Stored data
= Beginning of Section =

/-- **The induction of Aizenman–Duminil-Copin 2021, proof of Prop. 4.3 / Prop. 6.1, from the two
probabilistic inputs.** Setting: couplings `K ≥ 0` on a finite graph with a pseudo-metric, a centre `u`,
a far vertex `y` (the common far source of `n₃` and `n₄` in the layout `P^{uy,uy,∅,∅}`), a monotone scale
sequence `ℓ`, and a finite set `E` of usable indices any two of which differ by at least `2` (printed:
"subsets `S` of even integers in `{1,…,K-3}`"). HYPOTHESES, for every `s ∈ E`: the **intersection
property** (Lemma 4.4 / 6.2) `P^{uy,uy,∅,∅}[I_s] ≥ 2c₀`, un-normalised (`hint`); the **mixing
property** (Prop. 4.6 / Thm 6.4 "used with `n = ℓ_{s-1}` and `N = ℓ_s`"), in the one-sided form that is
used: for functionals `Φ, Ψ ≤ 1` of the four currents, `Φ` local on the edges within `Λ_{ℓ_{s-1}}(u)` and
`Ψ` local on the edges outside `Λ_{ℓ_s}(u)`, `E[ΦΨ] ≤ E[Φ]E[Ψ] + ε_s`, un-normalised (`hmix`); and the
size of the error, `ε_s ≤ c₀(1-c₀)^{#{k ∈ E : k < s}}` (`hε`; printed: "an elementary bound on `ℓ_{s-1}`
gives the existence of `c₀ > 0` small enough that `P[A_S] ≤ (1-2c₀)P[A_{S∖{s}}] + c₀(1-c₀)^{|S|-1}`").
CONCLUSION: "`P^{0y,0y,∅,∅}[A_S] ≤ (1-c₀)^{|S|}`" for every `S ⊆ E`, un-normalised:
`fourMass 𝟙[A_S] ≤ (1-c₀)^{|S|} · fourNrm`. Proof as printed: `A_S = A_{S∖{s}} ∩ I_sᶜ` with `s = max S`,
`A_{S∖{s}}` is local inside `Λ_{ℓ_{s-1}}(u)` (gaps `≥ 2`) and `I_sᶜ` outside `Λ_{ℓ_s}(u)`, mixing,
`P[I_sᶜ] ≤ 1 - 2c₀`, and the tree's induction lemma `le_pow_card_of_erase_max_step`.
[cite: AizenmanDuminilCopinAnnals2021, arXiv:1912.07973 §4.2, proof of Prop. 4.3 (the displays for P[A_S], p. 14); §6.1, proof of Prop. 6.1 ("we apply the mixing property repeatedly … and the intersection property", p. 22)] -/
theorem fourMass_asInd_le_pow (hK : ∀ e, 0 ≤ K e) {ℓ : ℕ → ℕ} (hℓ : Monotone ℓ) (u y : V)
    {E : Finset ℕ} (hgap : ∀ k ∈ E, ∀ k' ∈ E, k < k' → k + 2 ≤ k') {c₀ : ℝ} (hc₀ : 0 ≤ c₀)
    (hc₀' : c₀ ≤ 1 / 2) (ε : ℕ → ℝ≥0∞)
    (hint : ∀ s ∈ E, ENNReal.ofReal (2 * c₀) * fourNrm K u y y ≤ fourMass K u y y (ikInd ℓ u s))
    (hmix : ∀ s ∈ E, ∀ Φ Ψ : FourCfg G → ℝ≥0∞, (∀ pq, Φ pq ≤ 1) → (∀ pq, Ψ pq ≤ 1) →
      FourLocal (edgesWithin u (ℓ (s - 1))) Φ → FourLocal (edgesBeyond u (ℓ s)) Ψ →
      fourMass K u y y (Φ * Ψ) * fourNrm K u y y ≤
        fourMass K u y y Φ * fourMass K u y y Ψ + ε s * fourNrm K u y y ^ 2)
    (hε : ∀ s ∈ E, ε s ≤ ENNReal.ofReal (c₀ * (1 - c₀) ^ #(E.filter (· < s)))) :
    ∀ S ⊆ E, fourMass K u y y (asInd ℓ u S) ≤ ENNReal.ofReal ((1 - c₀) ^ #S) * fourNrm K u y y := by
  intro S hSE
  set N : ℝ≥0∞ := fourNrm K u y y with hN
  have hNtop : N ≠ ∞ := fourNrm_ne_top hK u y y
  have hM1 : ∀ {Φ : FourCfg G → ℝ≥0∞}, (∀ pq, Φ pq ≤ 1) → fourMass K u y y Φ ≤ N := fun h =>
    fourMass_le_fourNrm K u y y h
  have hMtop : ∀ {Φ : FourCfg G → ℝ≥0∞}, (∀ pq, Φ pq ≤ 1) → fourMass K u y y Φ ≠ ∞ := fun h =>
    fourMass_ne_top hK u y y h
  by_cases hN0 : N = 0
  · calc fourMass K u y y (asInd ℓ u S) ≤ N := hM1 (asInd_le_one ℓ u S)
      _ = 0 := hN0
      _ ≤ _ := zero_le
  have hNpos : 0 < N.toReal := ENNReal.toReal_pos hN0 hNtop
  have h1c : 0 ≤ 1 - c₀ := by linarith
  have h1c' : 1 - c₀ ≤ 1 := by linarith
  -- the normalised probabilities `P(S) = fourMass 𝟙[A_S] / N`
  set P : Finset ℕ → ℝ := fun S => (fourMass K u y y (asInd ℓ u S)).toReal / N.toReal with hP
  have key : ∀ S ⊆ E, P S ≤ (1 - c₀) ^ #S := by
    refine le_pow_card_of_erase_max_step P hc₀' ?_ ?_
    · -- `P(∅) = 1`
      simp only [hP]
      rw [fourMass_asInd_empty, div_self hNpos.ne']
    · intro S hSE hS
      -- the step `P(S) ≤ (1 - 2c₀) P(S ∖ {s}) + ε_s`
      set s : ℕ := S.max' hS with hs
      have hsS : s ∈ S := Finset.max'_mem S hS
      have hsE : s ∈ E := hSE hsS
      set S' : Finset ℕ := S.erase s with hS'
      -- the elements of `S'` are usable indices `< s`, hence `≤ s - 2`
      have hS'lt : ∀ k ∈ S', k < s := by
        intro k hk
        rw [hS', Finset.mem_erase] at hk
        exact lt_of_le_of_ne (Finset.le_max' S k hk.2) hk.1
      have hS'sub : S' ⊆ E.filter (· < s) := by
        intro k hk
        rw [Finset.mem_filter]
        exact ⟨hSE (Finset.mem_of_mem_erase hk), hS'lt k hk⟩
      -- locality of the two functionals
      set Φ : FourCfg G → ℝ≥0∞ := asInd ℓ u S' with hΦ
      set Ψ : FourCfg G → ℝ≥0∞ := ikcInd ℓ u s with hΨ
      have hΦ1 : ∀ pq, Φ pq ≤ 1 := asInd_le_one ℓ u S'
      have hΨ1 : ∀ pq, Ψ pq ≤ 1 := ikcInd_le_one ℓ u s
      have hΦloc : FourLocal (edgesWithin u (ℓ (s - 1))) Φ := by
        refine fourLocal_asInd u fun k hk => hℓ ?_
        have hk2 : k + 2 ≤ s := hgap k (hSE (Finset.mem_of_mem_erase hk)) s hsE (hS'lt k hk)
        omega
      have hΨloc : FourLocal (edgesBeyond u (ℓ s)) Ψ := fourLocal_ikcInd_beyond u le_rfl
      -- `𝟙[A_S] = Φ Ψ`
      have hprod : fourMass K u y y (asInd ℓ u S) = fourMass K u y y (Φ * Ψ) := by
        unfold fourMass
        refine tsum_congr fun pq => ?_
        rw [Pi.mul_apply, asInd_eq_erase_mul hsS pq]
      -- the mixing inequality, in `ℝ`
      have hm := hmix s hsE Φ Ψ hΦ1 hΨ1 hΦloc hΨloc
      have hΦΨ1 : ∀ pq, (Φ * Ψ) pq ≤ 1 := fun pq => by
        rw [Pi.mul_apply]
        calc Φ pq * Ψ pq ≤ 1 * 1 := mul_le_mul' (hΦ1 pq) (hΨ1 pq)
          _ = 1 := one_mul 1
      have hεtop : ε s ≠ ∞ := ne_top_of_le_ne_top ENNReal.ofReal_ne_top (hε s hsE)
      have hεreal : (ε s).toReal ≤ c₀ * (1 - c₀) ^ #(E.filter (· < s)) := by
        have := ENNReal.toReal_mono ENNReal.ofReal_ne_top (hε s hsE)
        rwa [ENNReal.toReal_ofReal (by positivity)] at this
      have hm' : (fourMass K u y y (Φ * Ψ)).toReal * N.toReal ≤
          (fourMass K u y y Φ).toReal * (fourMass K u y y Ψ).toReal + (ε s).toReal * N.toReal ^ 2 := by
        have hR : fourMass K u y y Φ * fourMass K u y y Ψ + ε s * N ^ 2 ≠ ∞ :=
          ENNReal.add_ne_top.2 ⟨ENNReal.mul_ne_top (hMtop hΦ1) (hMtop hΨ1),
            ENNReal.mul_ne_top hεtop (ENNReal.pow_ne_top hNtop)⟩
        have := ENNReal.toReal_mono hR hm
        rwa [ENNReal.toReal_mul, ENNReal.toReal_add (ENNReal.mul_ne_top (hMtop hΦ1) (hMtop hΨ1))
          (ENNReal.mul_ne_top hεtop (ENNReal.pow_ne_top hNtop)), ENNReal.toReal_mul, ENNReal.toReal_mul,
          ENNReal.toReal_pow] at this
      -- `P[I_sᶜ] ≤ 1 - 2c₀`
      have hΨle : (fourMass K u y y Ψ).toReal ≤ (1 - 2 * c₀) * N.toReal := by
        have hsum := fourMass_ikInd_add_ikcInd K ℓ u y y s
        have hsum' : (fourMass K u y y (ikInd ℓ u s)).toReal + (fourMass K u y y Ψ).toReal = N.toReal := by
          rw [← ENNReal.toReal_add (hMtop (ikInd_le_one ℓ u s)) (hMtop hΨ1), hsum]
        have hi := ENNReal.toReal_mono (hMtop (ikInd_le_one ℓ u s)) (hint s hsE)
        rw [ENNReal.toReal_mul, ENNReal.toReal_ofReal (by positivity)] at hi
        linarith
      -- assemble: `P(S) ≤ (1 - 2c₀) P(S') + ε_s`
      have h12 : 0 ≤ 1 - 2 * c₀ := by linarith
      have hΦ0 : 0 ≤ (fourMass K u y y Φ).toReal := ENNReal.toReal_nonneg
      have hfin : (fourMass K u y y (Φ * Ψ)).toReal ≤
          (1 - 2 * c₀) * (fourMass K u y y Φ).toReal + (ε s).toReal * N.toReal := by
        have h2 : (fourMass K u y y (Φ * Ψ)).toReal * N.toReal ≤
            ((1 - 2 * c₀) * (fourMass K u y y Φ).toReal + (ε s).toReal * N.toReal) * N.toReal :=
          calc (fourMass K u y y (Φ * Ψ)).toReal * N.toReal
              ≤ (fourMass K u y y Φ).toReal * (fourMass K u y y Ψ).toReal + (ε s).toReal * N.toReal ^ 2 := hm'
            _ ≤ (fourMass K u y y Φ).toReal * ((1 - 2 * c₀) * N.toReal) + (ε s).toReal * N.toReal ^ 2 := by
                gcongr
            _ = ((1 - 2 * c₀) * (fourMass K u y y Φ).toReal + (ε s).toReal * N.toReal) * N.toReal := by ring
        exact le_of_mul_le_mul_right h2 hNpos
      have hN0' : N.toReal ≠ 0 := hNpos.ne'
      have hPS : P S ≤ (1 - 2 * c₀) * P S' + (ε s).toReal := by
        simp only [hP]
        rw [hprod]
        calc (fourMass K u y y (Φ * Ψ)).toReal / N.toReal
            ≤ ((1 - 2 * c₀) * (fourMass K u y y Φ).toReal + (ε s).toReal * N.toReal) / N.toReal :=
              div_le_div_of_nonneg_right hfin hNpos.le
          _ = (1 - 2 * c₀) * ((fourMass K u y y Φ).toReal / N.toReal) + (ε s).toReal := by
              field_simp
      -- the error term: `ε_s ≤ c₀ (1 - c₀)^{#S - 1}`
      have hcard : #S - 1 ≤ #(E.filter (· < s)) := by
        have h1 := Finset.card_le_card hS'sub
        rw [hS', Finset.card_erase_of_mem hsS] at h1
        exact h1
      have hεS : (ε s).toReal ≤ c₀ * (1 - c₀) ^ (#S - 1) :=
        hεreal.trans (mul_le_mul_of_nonneg_left (pow_le_pow_of_le_one h1c h1c' hcard) hc₀)
      linarith
  -- back to `ℝ≥0∞`
  have h := key S hSE
  simp only [hP] at h
  rw [div_le_iff₀ hNpos] at h
  have hMS := hMtop (asInd_le_one ℓ u S)
  calc fourMass K u y y (asInd ℓ u S) = ENNReal.ofReal ((fourMass K u y y (asInd ℓ u S)).toReal) :=
        (ENNReal.ofReal_toReal hMS).symm
    _ ≤ ENNReal.ofReal ((1 - c₀) ^ #S * N.toReal) := ENNReal.ofReal_le_ofReal h
    _ = ENNReal.ofReal ((1 - c₀) ^ #S) * N := by
        rw [ENNReal.ofReal_mul (pow_nonneg h1c _), ENNReal.ofReal_toReal hNtop]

= End of Section =

- [How to complete this task]
Scan the entries and show every line in which the word "functionals" is found.

- [Written response]
used: for functionals `Φ, Ψ ≤ 1` of the four currents, `Φ` local on the edges within `Λ_{ℓ_{s-1}}(u)` and
      -- locality of the two functionals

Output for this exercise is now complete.